Future scenario #3: Super smartphones
The most forward-thinking developers are already dreaming big things for the future of smartphones. Smarter software, larger sensors and longer lenses could reshape these devices entirely and make us cherish our mobile companions even more.
While smartphones may lag behind in the hardware front, they’re generally miles ahead when it comes to software.
Sony has tried to keep up on the newer NEX cameras with the Play Memories apps, but a robust app ecosystem means its far easier to push boundaries on the software side while the hardware side might still struggle. That means that apps like Remove, Rewind, Time Shift and Zoe can add functionality that isn’t baked into the hardware, and allows for features that simply won’t be added to a traditional camera. And it also allows for far out applications like Glitché, which no self-respecting camera manufacturer would intentionally include. And if some small developer figures out a way to improve image quality noticeably from a small sensor, it would be far easier for them to push it out as an app than to market it to a major camera manufacturer.
Google recently patented technology that would allow your smartphone to adjust its settings based on your local weather. While this may not sound particularly useful, think of it as something like auto white balance. It could tap into information about your local weather system and adjust your photo settings to take the best possible photographs for an overcast day, blinding sunlight or a snow-covered field.
Larger sensor size
Hopefully, as the internals of the smartphone continue to shrink, that allows more space for the sensor to grow, which would probably have the greatest single benefit on image quality.

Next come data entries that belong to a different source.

import Literature.IUT.HodgeTheaters.GlobalFrobenioidsCoricModel
import HarnessLib

/-!
# [IUTchI] Example 5.1 (v): "unique up to a uniquely determined isomorphism" — what the typed
# ∞κ-coric rigidity does NOT follow from (independence witness; proof-only)

S. Mochizuki, *Inter-universal Teichmüller theory I*, kurims manuscript (May 2020), §5, Example 5.1 (v)
p. 128 ("`†ℱ^⊛` always admits an ∞κ-coric (respectively, ∞κ×-coric) structure, which is, moreover,
unique up to a uniquely determined isomorphism"; the uniqueness rests on p. 127 l.75 – p. 128 l.24:
the Kummer injection `†𝕄^⊛_∞κ ↪ lim_H H¹(H, μ_Ẑ(†𝕄^⊛_∞κ))`, `Aut(μ_Ẑ) = Ẑ^×`, and "the elementary
observation `ℚ_{>0} ∩ Ẑ^× = {1}`" applied to divisors of zeroes and poles, Rmk 3.1.7 (i))
([IUTchI] Ex 5.1 (v) p.128) [claim: Mochizuki2012, status: disputed].  Consistency analysis of the TYPED
statements `ExistsUniqueCoricStructure` (abc-iut-L5-t1, `GlobalFrobenioidsKummer.lean`) at the MODEL
pairs `NFBridgeRecon.infκPair` / `infκxPair` and of the hypothesis `hrigid` of abc-iut-w5-d110's reduction
`existsUniqueCoricStructure_of_kummerRigid` (`GlobalFrobenioidsCoricModel.lean`); sub-DAG
`SUBDAG-IUTchI-Ex51.md` rows E51/L27 (b), E51/L29.  No IUT content is asserted; no side is taken.  This is
the NF-side sibling of the Θ-side analysis `ThetaPMEllGluingRigidity*.lean` ([IUTchI] Rmk 6.12.2 (ii)
cites Prop 4.8 (ii) AND Cor 5.6 (ii); the latter's rigidity descends from Example 5.1 (v)).

## What is proved (theorems only; all hypotheses inline)

1. **One row, not two.** For ANY Kummer realisation `κ` of a pair, w5-d110's hypothesis
   "every automorphism of the pair is `κ`-compatible" is EQUIVALENT to `Subsingleton (Iso model model)`
   (`CoricPair.kummerRigid_iff_subsingleton_iso`), hence to the uniqueness field of
   `ExistsUniqueCoricStructure` (`existsUniqueCoricStructure_iff_kummerRigid`): the reduction is a
   rephrasing; rows L27 (b)-as-`hrigid` and L29 are the same obligation.
2. **Independence.** There is an instance `N` of abc-iut-L5-t1's Example 5.1 (i) interface
   `NFBridgeRecon` — trivial Galois actions, `𝕄^⊛_κ = 𝕄^⊛_∞κ = 𝕄^⊛_∞κ× := ℂ ∖ {0}` (a divisible,
   cyclotomic pseudo-monoid), satisfying the (i) predicates `MκIsInvariants`, `ConstantsInfκx` — whose
   model ∞κ-pair carries the NON-TRIVIAL automorphism `f ↦ f⁻¹` (equivariant, multiplicative, bijective):
   so `ExistsUniqueCoricStructure N.piRat N.infκPair` and `… N.infκxPair` FAIL, w5-d110's `hrigid` fails
   for EVERY Kummer realisation of that pair, and the pair does have a Kummer realisation (in `ℂ^×`;
   non-vacuity) — `NFBridgeRecon.exists_recon_not_existsUniqueCoricStructure`,
   `not_forall_recon_existsUniqueCoricStructure`.
3. **Reading.** The typed "unique up to a uniquely determined isomorphism" is therefore NOT derivable
   from the interface plus Kummer realisations; the load-bearing inputs of the printed argument are
   (a) the NATURALITY of the Kummer map under automorphisms of the pair (`κ ∘ e = u_e · κ` with
   `u_e ∈ Aut(μ_Ẑ(𝕄)) = Ẑ^×` — the typed `KummerRealization` is free data, no such law) and (b) cyclotomic
   rigidity `u_e = 1` ("`ℚ_{>0} ∩ Ẑ^× = {1}`" via divisors, Rmk 3.1.7 (i)) — which in the model EXCLUDES
   `f ↦ f⁻¹` (Rmk 3.1.7 (i) p. 67: a non-constant κ-coric function "has precisely one pole … but at least
   two distinct zeroes", so "it is never the case that both `f` and `f⁻¹` are κ-coric") — laws on the
   coric sets `𝕄^⊛_∞κ ⊆ K^rat` that the Example-5.1 (i) interface does not carry and the §3/§5 merge must
   supply.

Proof-only: no `def`, no new `Prop` fact; every object is built inside the proofs. typed ≠ proved.
-/

namespace Literature.IUT.HodgeTheaters

open Pointwise

universe u

/-! ### 1. w5-d110's Kummer-rigidity hypothesis is equivalent to rigidity of the pair -/

section Equivalence

variable {Γ : Type u} [Group Γ] [TopologicalSpace Γ]

/-- For ANY Kummer realisation `κ` of a pair (injective by definition), "every automorphism of the pair
is compatible with `κ`" ([IUTchI] Ex 5.1 (v) p. 128, the form of abc-iut-w5-d110's hypothesis `hrigid`)
holds iff the pair has no automorphism other than the identity.  So the reduction
`existsUniqueCoricStructure_of_kummerRigid` neither weakens nor strengthens the uniqueness clause.
([IUTchI] Ex 5.1 (v) p.128) [claim: Mochizuki2012, status: disputed] -/
theorem CoricPair.kummerRigid_iff_subsingleton_iso {P : CoricPair Γ} {H : Type u} [CommGroup H]
    [MulAction Γ H] (κ : P.KummerRealization H) :
    (∀ e : CoricPair.Iso P P, e.IsCompatible κ κ) ↔ Subsingleton (CoricPair.Iso P P) := by
  constructor
  · exact fun h => ⟨fun e e' => CoricPair.Iso.eq_of_isCompatible (h e) (h e')⟩
  · intro h e x
    rw [h.elim e (CoricPair.Iso.refl P)]
    rfl

/-- **Ex. 5.1 (v), p. 128, typed uniqueness ⟺ Kummer rigidity.** Relative to any Kummer realisation `κ`
of the model pair, abc-iut-L5-t1's `ExistsUniqueCoricStructure Γ model` (existence — always, the model
itself — plus rigidity of the model pair) is EQUIVALENT to "every automorphism of the model pair is
`κ`-compatible" (sub-DAG rows E51/L27 (b)-as-hypothesis and E51/L29 coincide).
([IUTchI] Ex 5.1 (v) p.128) [claim: Mochizuki2012, status: disputed] -/
theorem existsUniqueCoricStructure_iff_kummerRigid {model : CoricPair Γ} {H : Type u} [CommGroup H]
    [MulAction Γ H] (κ : model.KummerRealization H) :
    ExistsUniqueCoricStructure Γ model ↔ ∀ e : CoricPair.Iso model model, e.IsCompatible κ κ := by
  rw [CoricPair.kummerRigid_iff_subsingleton_iso κ, existsUniqueCoricStructure_iff]
  exact ⟨fun h => h.2, fun h => ⟨exists_coricStructure Γ model, h⟩⟩

end Equivalence

/-! ### 2. The independence witness: an Example-5.1 (i) interface whose model pairs are not rigid -/

namespace NFBridgeRecon

/-- **Ex. 5.1 (v) p. 128 "unique up to a uniquely determined isomorphism" is NOT derivable from the
Example-5.1 (i) interface.**  There is an `NFBridgeRecon` (trivial Galois actions on `F̄ := ℂ =: K^rat`,
all three coric sets `:= ℂ ∖ {0}`), satisfying the (i) predicates `MκIsInvariants` and `ConstantsInfκx`,
such that: the typed uniqueness `ExistsUniqueCoricStructure` FAILS at both model pairs (`∞κ` and `∞κ×`)
— the model pair has the non-trivial automorphism `f ↦ f⁻¹`; the model ∞κ-pair HAS a Kummer realisation
(in `ℂ^×` with the trivial action: the situation of p. 127 is not vacuous); and for EVERY container `H`
and EVERY Kummer realisation `κ` of the model ∞κ-pair some automorphism is NOT `κ`-compatible
(abc-iut-w5-d110's hypothesis `hrigid` fails).  The printed inputs that exclude this witness — naturality
of the Kummer map under automorphisms of the pair and "`ℚ_{>0} ∩ Ẑ^× = {1}`" on divisors of κ-coric
functions (Rmk 3.1.7 (i) p. 67: "it is never the case that both `f` and `f⁻¹` are κ-coric") — are not
carried by the interface.
([IUTchI] Ex 5.1 (v) p.128) [claim: Mochizuki2012, status: disputed] -/
theorem exists_recon_not_existsUniqueCoricStructure : ∃ N : NFBridgeRecon.{0},
    N.MκIsInvariants ∧ N.ConstantsInfκx ∧
    ¬ ExistsUniqueCoricStructure N.piRat N.infκPair ∧
    ¬ ExistsUniqueCoricStructure N.piRat N.infκxPair ∧
    (∃ (H : Type) (_ : CommGroup H) (_ : MulAction N.piRat H),
      Nonempty (N.infκPair.KummerRealization H)) ∧
    ∀ (H : Type) [CommGroup H] [MulAction N.piRat H] (κ : N.infκPair.KummerRealization H),
      ¬ ∀ e : CoricPair.Iso N.infκPair N.infκPair, e.IsCompatible κ κ := by
  let G0 : ProfiniteGrp.{0} := ProfiniteGrp.of PUnit.{1}
  letI tr : MulSemiringAction G0 ℂ :=
    { smul := fun _ x => x, one_smul := fun _ => rfl, mul_smul := fun _ _ _ => rfl,
      smul_zero := fun _ => rfl, smul_add := fun _ _ _ => rfl, smul_one := fun _ => rfl,
      smul_mul := fun _ _ _ => rfl }
  have hstab : ∀ x : ℂ, IsOpen (MulAction.stabilizer G0 x : Set G0) := fun x => by
    have : (MulAction.stabilizer G0 x : Set G0) = Set.univ :=
      Set.eq_univ_of_forall fun g => MulAction.mem_stabilizer_iff.mpr rfl
    rw [this]; exact isOpen_univ
  -- the interface instance: everything trivial, the coric sets as large as possible
  let N0 : NFBridgeRecon.{0} :=
    { l := 5, piDast := G0, piDcirc := ⊤, Fbar := ℂ, fbarField := inferInstance, fbarAction := tr,
      isOpen_stabilizer_fbar := hstab, piRat := G0, ratToAst := ContinuousMonoidHom.id G0,
      ratToAst_surjective := Function.surjective_id, Krat := ℂ, kratField := inferInstance,
      kratAction := tr, isOpen_stabilizer_krat := hstab, const := RingHom.id ℂ,
      const_smul := fun _ _ => rfl, Mκ := {f | f ≠ 0}, Minfκ := {f | f ≠ 0}, Minfκx := {f | f ≠ 0},
      mκ_subset := subset_rfl, minfκ_subset := subset_rfl, zero_notMem := fun h => h rfl,
      smul_mem_minfκ := fun _ _ hf => hf, smul_mem_minfκx := fun _ _ hf => hf, solKer := ⊥,
      solKer_normal := inferInstance, AutD := PUnit, autGroup := inferInstance, Autε := ⊤, AutSL := ⊤,
      AutSLε := ⊤, autSLε_le := le_rfl, autSLε_le_autε := le_rfl,
      lift := fun _ => ContinuousMulEquiv.refl G0 }
  -- the inversion automorphism `f ↦ f⁻¹` of the model pair (the ∞κ- and ∞κ×-pairs coincide here)
  have hmem : ∀ x : N0.infκPair.carrier, (x : ℂ) ≠ 0 := fun x => x.2
  let ι : N0.infκPair.carrier → N0.infκPair.carrier := fun x => ⟨(x : ℂ)⁻¹, inv_ne_zero (hmem x)⟩
  have hιι : ∀ x, ι (ι x) = x := fun x => Subtype.ext (inv_inv (x : ℂ))
  let e : CoricPair.Iso N0.infκPair N0.infκPair :=
    { toEquiv := ⟨ι, ι, hιι, hιι⟩
      smul := fun _ _ => rfl
      dom := fun p => by
        change (p.1 : ℂ) * p.2 ≠ 0 ↔ ((p.1 : ℂ)⁻¹) * (p.2 : ℂ)⁻¹ ≠ 0
        exact iff_of_true (mul_ne_zero (hmem p.1) (hmem p.2))
          (mul_ne_zero (inv_ne_zero (hmem p.1)) (inv_ne_zero (hmem p.2)))
      op := fun p => Subtype.ext (mul_inv (p.1.1 : ℂ) p.1.2) }
  -- it is not the identity: it moves `2`
  have hne : e ≠ CoricPair.Iso.refl N0.infκPair := by
    intro he
    have h2 : ((e.toEquiv ⟨(2 : ℂ), two_ne_zero⟩ : N0.infκPair.carrier) : ℂ) = 2 := by
      rw [he]; rfl
    have h2' : ((e.toEquiv ⟨(2 : ℂ), two_ne_zero⟩ : N0.infκPair.carrier) : ℂ) = (2 : ℂ)⁻¹ := rfl
    rw [h2'] at h2
    norm_num at h2
  have hns : ¬ Subsingleton (CoricPair.Iso N0.infκPair N0.infκPair) := fun hs => hne (hs.elim _ _)
  -- a Kummer realisation of the model pair in `ℂ^×` (trivial action)
  letI ta : MulAction G0 ℂˣ :=
    { smul := fun _ z => z, one_smul := fun _ => rfl, mul_smul := fun _ _ _ => rfl }
  let κ0 : N0.infκPair.KummerRealization ℂˣ :=
    { toFun := fun x => Units.mk0 (x : ℂ) (hmem x)
      realizes :=
        { injective := fun x y hxy => Subtype.ext (by simpa [Units.mk0] using congrArg Units.val hxy)
          dom_eq := by
            ext p
            change (p.1 : ℂ) * p.2 ≠ 0 ↔ _
            constructor
            · intro hp
              exact ⟨⟨(p.1 : ℂ) * p.2, hp⟩, Units.ext (by simp)⟩
            · intro _
              exact mul_ne_zero (hmem p.1) (hmem p.2)
          op_eq := fun p => Units.ext (by simp) }
      smul := fun _ _ => rfl }
  refine ⟨N0, ⟨?_⟩, ⟨fun x => x.ne_zero⟩, fun h => hns h.subsingleton_iso, fun h => hns h.subsingleton_iso,
    ⟨ℂˣ, inferInstance, ta, ⟨κ0⟩⟩, fun H _ _ κ hrig => hns ?_⟩
  · -- `𝕄_κ` is the set of invariants of `𝕄_∞κ` (trivial action)
    ext f
    exact ⟨fun hf => ⟨hf, fun _ => rfl⟩, fun hf => hf.1⟩
  · exact (CoricPair.kummerRigid_iff_subsingleton_iso κ).mp hrig

/-- **Corollary.** The typed Ex 5.1 (v) uniqueness at the model ∞κ-pair is not a theorem about the
interface: `¬ ∀ N, ExistsUniqueCoricStructure N.piRat N.infκPair` (likewise for `∞κ×`).
([IUTchI] Ex 5.1 (v) p.128) [claim: Mochizuki2012, status: disputed] -/
theorem not_forall_recon_existsUniqueCoricStructure :
    (¬ ∀ N : NFBridgeRecon.{0}, ExistsUniqueCoricStructure N.piRat N.infκPair) ∧
      ¬ ∀ N : NFBridgeRecon.{0}, ExistsUniqueCoricStructure N.piRat N.infκxPair := by
  obtain ⟨N, -, -, h₁, h₂, -, -⟩ := exists_recon_not_existsUniqueCoricStructure
  exact ⟨fun h => h₁ (h N), fun h => h₂ (h N)⟩

end NFBridgeRecon

end Literature.IUT.HodgeTheaters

While the inexorable growth of megapixels seems to have slowed with dedicated cameras, it appears to be moving ahead at full pace in the world of smartphones. This year has seen the rapid spread of 13-megapixel imaging sensors in the likes of the Sony Xperia Z and the Samsung Galaxy S4.
And who can forget the Nokia 808 PureView, with its 41-megapixel 1/1.2"sensor? That sensor was far larger than anything else we’ve seen in a smartphone, and hasn’t been matched since (though there may be a followup in the works). It used the large megapixel count to crop down to an 8-megapixel image, allowing a theoretical boost in image quality due to pixel-binning, or else essentially offering a zoom without a zoom lens.
Sony is also pegged to be working on a 20-megapixel 1/1.6-inch sensor, dubbed “Honami.” That’ll put it slightly below the 808 PureView, but still remarkably large.
The pixel-binning route was something that Fujifilm has been pushing for years with its EXR sensors, and there's potential here for smartphone sensors too. While a 13-megapixel image doesn’t make much sense for a smartphone, those megapixels could be used in conjunction to create a lower noise or wider dynamic range smaller image. Also think about how many compact cameras can offer high-speed video or faster burst modes at reduced resolution, which might work with a smartphone, too.
HTC has also been working on some interesting technology with its “ultrapixel” sensor. By massively cutting the number of megapixels and introducing optical image stabilization, the company has has attempted to better the low light performance of the phone. But the images only clock in at 4-megapixels, and that’s at a rather awkward 16:9 ratio. While HTC is obviously going for the fewer but larger pixels strategy, 4MP is probably a bit too low for many people.
One of the more farfetched — but still interesting — rumors is that Nikon is working on a sensor for the Google Nexus 5. This alleged “triple sensor” array would mean bringing a camera company onboard directly to help improve image quality. But given that Nikon is working on their own Android devices, you have to wonder if this is a deal either company would actually make.